In the future, he and his colleagues will increasingly sample tumors at different sites in order to be able to detect tumor heterogeneity, he said. Guidelines for doing that still need to be established; for example, if immunohistochemistry indicates great tumor heterogeneity, more tumor sites would be sequenced.
The turnaround time for the test, from obtaining the sample to getting data, is about a week. While this is longer than Sanger sequencing, he said that the wait is not an issue because patients frequently need to recover from surgery before they start therapy. With added sample prep automation, the test will likely be able to meet the turnaround time required "without significant problems," he said.
The largest cost of the test right now is consumables, about $1,500 per sample including quality control, exon capture, and sequencing.
The researchers tested their panel on patient samples that had previously been tested for KRAS and BRAF mutations in a clinical lab and were able to detect all mutations by next-gen sequencing that had been identified in the diagnostic lab.
Of note, in one sample, immunohistochemistry detected a deficiency in the mismatch repair proteins but next-gen sequencing found wildtype sequences for all four mismatch repair genes, suggesting that the defect results from epigenetic silencing.
The team did not report any results from the proof-of-principle study to patients and their physicians, since all samples were de-identified. For clinical use, they will consent patients for the portion of the test "that is not front-line care," Peiper told CSN. "One logical approach is to offer the option for being informed if there is a relevant treatment option based on the testing."

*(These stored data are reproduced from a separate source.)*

import Summits.Ventures.Crystal3D.Theorems.StickyWulffConstantGenericWallFloorBarlowOrientedGlueApart
import Summits.Ventures.Crystal3D.Theorems.StickyWulffConstantGenericWallFloorBarlowCoverableGlue
import HarnessLib

/-!
# Lane T's zig `hlines` for Δ-steep pairs under FRAME SEPARATION of the zig corners, any orientation (option (C)):
# `barlow_hlines_zigApart` — the `FramesApart` replacement of `barlow_hlines_coverable`
# (crux `GenericWallFloor`, stmt-Ventures-19480, line `WallLedgerG`; v6.13 parts v4: `WalkerCovered′ := ΔSteep₁ ∧ ΔSteep₂ ∧ FluxDominated ∧
# FramesApart`, cf-p1 19:29:34Z / 19:39:56Z «barlow_hlines_apart»)

HONEST FRAMING. Venture `Summits/Ventures/Crystal3D` (cell `crystal3d-full`), helper `--supports` the crux `GenericWallFloor`
(stmt-Ventures-19480) of `route-Ventures-StickyWulffConstant`, registered line `WallLedgerG`, open stub `stub_twoSlabAdhesion`.
Rung credit only; F-C1 not moved; NOT the stub.  Inputs BY NAME: E1 (`hsE`, `hcert`), `DoubleStarCoaxialAt` / `CapPairCoaxial`
(`hDS`, `hCP`, from `StarPairFar`).

Verbatim `barlow_hlines_coverable` (`…BarlowCoverableGlue`: both plates Δ-steep, up-presented by `exists_upPresentation`, selectors
transported back) with `hoff : BarlowOffReach …` (three REACH-SET clauses) replaced by three FRAME clauses `hA1 hA2 hA3` for the zig corner
frame sets `chainFrames (±e₃) (upFrame Lᵢ zᵢ) (famSlot Lᵢ zᵢ)`: no frame carries the other plate's bilayer lattice `L·Λ₀` or its basal twin
`(twinFrame L (L e₃))·Λ₀`, and no two frames of the two families are Barlow-coaxial — for `ZigGood` plates these are EXACTLY clauses (i),
(ii), (iii) of `FramesApart` (`corner_of_zigGood`).  The count is `barlow_hlines_oriented_apart` (`…BarlowOrientedGlueApart`; core
avoidance `…BarlowCoreAvoid` + frame-separated ledger `…WalkerFamilyLedgerSep` underneath).
* `apart_upFrame` — the two presentations of a plate have the same lattice pair `{L·Λ₀, (twinFrame L (L e₃))·Λ₀}`.
* **`barlow_hlines_zigApart`** — conclusion verbatim that of `barlow_hlines_coverable` (`#T₁ + #T₂ + 18 m ρ ≤ Σ_PAY(12−deg) +
  (318 + 192 R₀)(1+h)ρ`).
WHAT THIS IS NOT: the ROW-covered stub closer is `…BarlowRowCovGlueApart`; whether v6.13's `WalkerCovered′` keys on `FramesApart` with
`ZigGood` or on these zig clauses directly is lane T's typing choice; F-C1 not moved.
-/

noncomputable section

namespace Summit.Ventures.Crystal3D.Theorems

open Finset
open Literature.MathematicalPhysics.StatisticalMechanics (barlowPos barlowStacking basalMirror haggLabel barlowOffset IsHaggSeq
  triangularVec₁ triangularVec₂ fccStacking)
open Summit.Ventures.Crystal3D.Cruxes.TextureLiminf.TexShadow (stacking cyl upSlot₁ upSlot₂ upSlot₃ bilayerRise upFrame upWord famSlot
  DeltaSteep stacking_upFrame upFrame_axis_nonneg isHaggSeq_upWord famSlot_steep_of_deltaSteep)
open scoped InnerProductSpace

/-- **The two presentations of a plate have the same lattice pair**: `A ≠ L·Λ₀ ∧ A ≠ (twinFrame L (L e₃))·Λ₀` implies the same for
the up-presentation frame `upFrame L z` (which is `L` or `L ∘ basalMirror`, whose twin across its own axis is `L` again). -/
theorem apart_upFrame (L : EuclideanSpace ℝ (Fin 3) ≃ₗᵢ[ℝ] EuclideanSpace ℝ (Fin 3)) (z : EuclideanSpace ℝ (Fin 3))
    {A : Set (EuclideanSpace ℝ (Fin 3))}
    (h : A ≠ L '' fccStacking 1 (Real.sqrt (2 / 3)) ∧
      A ≠ (twinFrame L (L (EuclideanSpace.single (2 : Fin 3) (1 : ℝ)))) '' fccStacking 1 (Real.sqrt (2 / 3))) :
    A ≠ (upFrame L z) '' fccStacking 1 (Real.sqrt (2 / 3)) ∧
      A ≠ (twinFrame (upFrame L z) ((upFrame L z) (EuclideanSpace.single (2 : Fin 3) (1 : ℝ)))) '' fccStacking 1 (Real.sqrt (2 / 3)) := by
  have hMM : ∀ x : EuclideanSpace ℝ (Fin 3), basalMirror (basalMirror x) = x := fun x => Submodule.reflection_reflection _ _
  unfold upFrame
  split_ifs with hz
  · exact h
  · set L' : EuclideanSpace ℝ (Fin 3) ≃ₗᵢ[ℝ] EuclideanSpace ℝ (Fin 3) := basalMirror.trans L with hL'
    have e1 : L' '' fccStacking 1 (Real.sqrt (2 / 3)) =
        (twinFrame L (L (EuclideanSpace.single (2 : Fin 3) (1 : ℝ)))) '' fccStacking 1 (Real.sqrt (2 / 3)) := by
      have : (L' : EuclideanSpace ℝ (Fin 3) → EuclideanSpace ℝ (Fin 3)) =
          (twinFrame L (L (EuclideanSpace.single (2 : Fin 3) (1 : ℝ))) : EuclideanSpace ℝ (Fin 3) → EuclideanSpace ℝ (Fin 3)) := by
        funext x; rw [hL', LinearIsometryEquiv.trans_apply, twinFrame_axis_apply]
      rw [this]
    have e2 : (twinFrame L' (L' (EuclideanSpace.single (2 : Fin 3) (1 : ℝ)))) '' fccStacking 1 (Real.sqrt (2 / 3)) =
        L '' fccStacking 1 (Real.sqrt (2 / 3)) := by
      have : ((twinFrame L' (L' (EuclideanSpace.single (2 : Fin 3) (1 : ℝ)))) : EuclideanSpace ℝ (Fin 3) → EuclideanSpace ℝ (Fin 3)) =
          (L : EuclideanSpace ℝ (Fin 3) → EuclideanSpace ℝ (Fin 3)) := by
        funext x; rw [twinFrame_axis_apply, hL', LinearIsometryEquiv.trans_apply, hMM]
      rw [this]
    rw [e1, e2]
    exact ⟨h.2, h.1⟩

/-- **Lane T's zig `hlines` for Δ-steep pairs whose ZIG corner frames are apart, any orientation.**  See the module docstring. -/
theorem barlow_hlines_zigApart
    {sE : EuclideanSpace ℝ (Fin 3)} (hsE : sE ∈ fccSlots) (hcert : ExactOnly 0 (fccSlots.filter fun w => 0 < ⟪w, sE⟫_ℝ))
    (hDS : ∀ F₁ F₂ : EuclideanSpace ℝ (Fin 3) ≃ₗᵢ[ℝ] EuclideanSpace ℝ (Fin 3), DoubleStarCoaxialAt F₁ F₂) (hCP : CapPairCoaxial)
    (R₀ : ℝ) (hR₀ : 6 ≤ R₀) {σ₁ σ₂ : ℤ → ℤ} (hσ₁ : IsHaggSeq σ₁) (hσ₂ : IsHaggSeq σ₂)
    (L₁ L₂ : EuclideanSpace ℝ (Fin 3) ≃ₗᵢ[ℝ] EuclideanSpace ℝ (Fin 3)) (s₁ s₂ : EuclideanSpace ℝ (Fin 3))
    (hA1 : ∀ F ∈ chainFrames (EuclideanSpace.single (2 : Fin 3) (1 : ℝ)) (upFrame L₁ (EuclideanSpace.single (2 : Fin 3) (1 : ℝ))) (famSlot L₁ (EuclideanSpace.single (2 : Fin 3) (1 : ℝ))),
      F '' fccStacking 1 (Real.sqrt (2 / 3)) ≠ L₂ '' fccStacking 1 (Real.sqrt (2 / 3)) ∧
      F '' fccStacking 1 (Real.sqrt (2 / 3)) ≠ (twinFrame L₂ (L₂ (EuclideanSpace.single (2 : Fin 3) (1 : ℝ)))) '' fccStacking 1 (Real.sqrt (2 / 3)))
    (hA2 : ∀ F ∈ chainFrames (-EuclideanSpace.single (2 : Fin 3) (1 : ℝ)) (upFrame L₂ (-EuclideanSpace.single (2 : Fin 3) (1 : ℝ))) (famSlot L₂ (-EuclideanSpace.single (2 : Fin 3) (1 : ℝ))),
      F '' fccStacking 1 (Real.sqrt (2 / 3)) ≠ L₁ '' fccStacking 1 (Real.sqrt (2 / 3)) ∧
      F '' fccStacking 1 (Real.sqrt (2 / 3)) ≠ (twinFrame L₁ (L₁ (EuclideanSpace.single (2 : Fin 3) (1 : ℝ)))) '' fccStacking 1 (Real.sqrt (2 / 3)))
    (hA3 : ∀ F₁ ∈ chainFrames (EuclideanSpace.single (2 : Fin 3) (1 : ℝ)) (upFrame L₁ (EuclideanSpace.single (2 : Fin 3) (1 : ℝ))) (famSlot L₁ (EuclideanSpace.single (2 : Fin 3) (1 : ℝ))),
      ∀ F₂ ∈ chainFrames (-EuclideanSpace.single (2 : Fin 3) (1 : ℝ)) (upFrame L₂ (-EuclideanSpace.single (2 : Fin 3) (1 : ℝ))) (famSlot L₂ (-EuclideanSpace.single (2 : Fin 3) (1 : ℝ))),
      ¬ ∃ (L : EuclideanSpace ℝ (Fin 3) ≃ₗᵢ[ℝ] EuclideanSpace ℝ (Fin 3)) (t₁ t₂ : EuclideanSpace ℝ (Fin 3)) (σ σ' : ℤ → ℤ),
        IsHaggSeq σ ∧ IsHaggSeq σ' ∧
        F₁ '' fccStacking 1 (Real.sqrt (2 / 3)) ⊆ (fun p => L p + t₁) '' barlowStacking 1 (Real.sqrt (2 / 3)) σ ∧
        F₂ '' fccStacking 1 (Real.sqrt (2 / 3)) ⊆ (fun p => L p + t₂) '' barlowStacking 1 (Real.sqrt (2 / 3)) σ')
    (hΔ₁ : DeltaSteep L₁ (EuclideanSpace.single (2 : Fin 3) (1 : ℝ)))
    (hΔ₂ : DeltaSteep L₂ (-EuclideanSpace.single (2 : Fin 3) (1 : ℝ))) :
    ∃ step₁ step₂ : ℤ → EuclideanSpace ℝ (Fin 3),
      IsZigSelector L₁ σ₁ (EuclideanSpace.single (2 : Fin 3) (1 : ℝ)) step₁ ∧
      IsZigSelector L₂ σ₂ (-EuclideanSpace.single (2 : Fin 3) (1 : ℝ)) step₂ ∧
      ∀ h : ℝ, 0 ≤ h → ∀ ρ : ℝ, R₀ ≤ ρ → ∀ X P₁ P₂ : Finset (EuclideanSpace ℝ (Fin 3)),
      (∀ p ∈ X, ∀ q ∈ X, p ≠ q → 1 ≤ dist p q) → P₁ ⊆ X → P₂ ⊆ X \ P₁ → (∀ p ∈ X, p ∈ cyl R₀ h ρ) →
      (∀ p, p ∈ P₁ ↔ (p ∈ stacking L₁ s₁ σ₁ ∧ -(2 * R₀) ≤ p 2 ∧ p 2 ≤ -R₀ ∧ p 0 ^ 2 + p 1 ^ 2 ≤ ρ ^ 2)) →
      (∀ p, p ∈ P₂ ↔ (p ∈ stacking L₂ s₂ σ₂ ∧ h + R₀ ≤ p 2 ∧ p 2 ≤ h + 2 * R₀ ∧ p 0 ^ 2 + p 1 ^ 2 ≤ ρ ^ 2)) →
      ∃ (m : ℝ) (T₁ T₂ : Finset (Fin 2 → ℤ)), 0 ≤ m ∧
        (∀ t : Fin 2 → ℤ, (∃ k : ℤ,
          -R₀ - 4 ≤ (L₁ (zigVertexS step₁ k + ((t 0 : ℝ) • triangularVec₁ 1 + (t 1 : ℝ) • triangularVec₂ 1)) + s₁) 2 ∧
          (L₁ (zigVertexS step₁ k + ((t 0 : ℝ) • triangularVec₁ 1 + (t 1 : ℝ) • triangularVec₂ 1)) + s₁) 2 ≤ -R₀ - 3 ∧
          Real.sqrt ((L₁ (zigVertexS step₁ k + ((t 0 : ℝ) • triangularVec₁ 1 + (t 1 : ℝ) • triangularVec₂ 1)) + s₁) 0 ^ 2 +
            (L₁ (zigVertexS step₁ k + ((t 0 : ℝ) • triangularVec₁ 1 + (t 1 : ℝ) • triangularVec₂ 1)) + s₁) 1 ^ 2) ≤ ρ - m) →
          t ∈ T₁) ∧
        (∀ t : Fin 2 → ℤ, (∃ k : ℤ,
          h + R₀ + 3 ≤ (L₂ (zigVertexS step₂ k + ((t 0 : ℝ) • triangularVec₁ 1 + (t 1 : ℝ) • triangularVec₂ 1)) + s₂) 2 ∧
          (L₂ (zigVertexS step₂ k + ((t 0 : ℝ) • triangularVec₁ 1 + (t 1 : ℝ) • triangularVec₂ 1)) + s₂) 2 ≤ h + R₀ + 4 ∧
          Real.sqrt ((L₂ (zigVertexS step₂ k + ((t 0 : ℝ) • triangularVec₁ 1 + (t 1 : ℝ) • triangularVec₂ 1)) + s₂) 0 ^ 2 +
            (L₂ (zigVertexS step₂ k + ((t 0 : ℝ) • triangularVec₁ 1 + (t 1 : ℝ) • triangularVec₂ 1)) + s₂) 1 ^ 2) ≤ ρ - m) →
          t ∈ T₂) ∧
        (T₁.card : ℝ) + T₂.card + 18 * m * ρ ≤
          (∑ y ∈ X.filter (fun y => (X.filter fun q => dist y q = 1).card ≠ 12 ∧ -R₀ - 2 ≤ y 2 ∧ y 2 ≤ h + R₀ + 2),
            ((12 : ℝ) - ((X.filter fun q => dist y q = 1).card : ℝ))) + (318 + 192 * R₀) * (1 + h) * ρ := by
  set e₃ : EuclideanSpace ℝ (Fin 3) := EuclideanSpace.single (2 : Fin 3) (1 : ℝ) with he₃
  -- the two up-presentations
  obtain ⟨hσ₁', hax₁, hst₁, htr₁⟩ := exists_upPresentation L₁ hσ₁ s₁ e₃
  obtain ⟨hσ₂', hax₂, hst₂, htr₂⟩ := exists_upPresentation L₂ hσ₂ s₂ (-e₃)
  set L₁' := upFrame L₁ e₃ with hL₁'
  set L₂' := upFrame L₂ (-e₃) with hL₂'
  set σ₁' := upWord L₁ σ₁ e₃ with hσ₁'def
  set σ₂' := upWord L₂ σ₂ (-e₃) with hσ₂'def
  -- steepness of the family slots
  have hst1 := famSlot_steep_of_deltaSteep L₁ e₃ hΔ₁
  have hst2 := famSlot_steep_of_deltaSteep L₂ (-e₃) hΔ₂
  have hfam₁ : famSlot L₁ e₃ = best3 (fun w => ⟪w, L₁'.symm e₃⟫_ℝ) upSlot₁ upSlot₂ upSlot₃ := rfl
  have hfam₂ : famSlot L₂ (-e₃) = best3 (fun w => ⟪w, L₂'.symm (-e₃)⟫_ℝ) upSlot₁ upSlot₂ upSlot₃ := rfl
  rw [hfam₁] at hst1
  rw [hfam₂] at hst2
  -- the apart clauses in the presented form
  rw [hfam₁] at hA1 hA3
  rw [hfam₂] at hA2 hA3
  -- the oriented count for the presented pair
  obtain ⟨step₁', step₂', hsel₁', hsel₂', hmain⟩ := barlow_hlines_oriented_apart hsE hcert hDS hCP hσ₁' hσ₂' L₁' L₂' s₁ s₂ hax₁ hax₂
    hst1 hst2 (fun F hF => apart_upFrame L₂ (-e₃) (hA1 F hF)) (fun F hF => apart_upFrame L₁ e₃ (hA2 F hF)) hA3 R₀ hR₀
  -- transport the selectors
  obtain ⟨step₁, hsel₁, hpt₁⟩ := htr₁ step₁' hsel₁'
  obtain ⟨step₂, hsel₂, hpt₂⟩ := htr₂ step₂' hsel₂'
  refine ⟨step₁, step₂, hsel₁, hsel₂, ?_⟩
  intro h hh ρ hρ X P₁ P₂ hX hP₁X hP₂X hcyl hP₁ hP₂
  have hP₁' : ∀ p, p ∈ P₁ ↔ (p ∈ stacking L₁' s₁ σ₁' ∧ -(2 * R₀) ≤ p 2 ∧ p 2 ≤ -R₀ ∧ p 0 ^ 2 + p 1 ^ 2 ≤ ρ ^ 2) := by
    intro p; rw [hst₁]; exact hP₁ p
  have hP₂' : ∀ p, p ∈ P₂ ↔ (p ∈ stacking L₂' s₂ σ₂' ∧ h + R₀ ≤ p 2 ∧ p 2 ≤ h + 2 * R₀ ∧ p 0 ^ 2 + p 1 ^ 2 ≤ ρ ^ 2) := by
    intro p; rw [hst₂]; exact hP₂ p
  obtain ⟨m, T₁, T₂, hm0, hT₁, hT₂, hcount⟩ := hmain h hh ρ hρ X P₁ P₂ hX hP₁X hP₂X hcyl hP₁' hP₂'
  refine ⟨m, T₁, T₂, hm0, fun t ⟨k, hk⟩ => hT₁ t ⟨k, ?_⟩, fun t ⟨k, hk⟩ => hT₂ t ⟨k, ?_⟩, hcount⟩
  · rw [← hpt₁ k t]; exact hk
  · rw [← hpt₂ k t]; exact hk

end Summit.Ventures.Crystal3D.Theorems

end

In the future, Peiper said during the webinar, next-gen sequencing will likely be one of several tools in the diagnosis of cancer. "The final classification will include both pathologic and genomic features, including a mutational signature, pathway activation, some indication of target availability and selection, as well as tumor heterogeneity."
And while next-gen sequencing will likely "replace a lot of other molecular technologies" because it is getting cheaper and more powerful, he noted that other methods will not disappear. Immunohistochemistry, for example, is "pretty cost-effective" and enables researchers to look at individual cells, so it is likely going to remain.
Validating next-gen sequencing tests for clinical use will remain a bottleneck, he said, and "is going to take much more work than the current generation of molecular tests." Because the technology is error-prone, there needs to be discussion, for example, on what accuracy is required and what coverage is acceptable.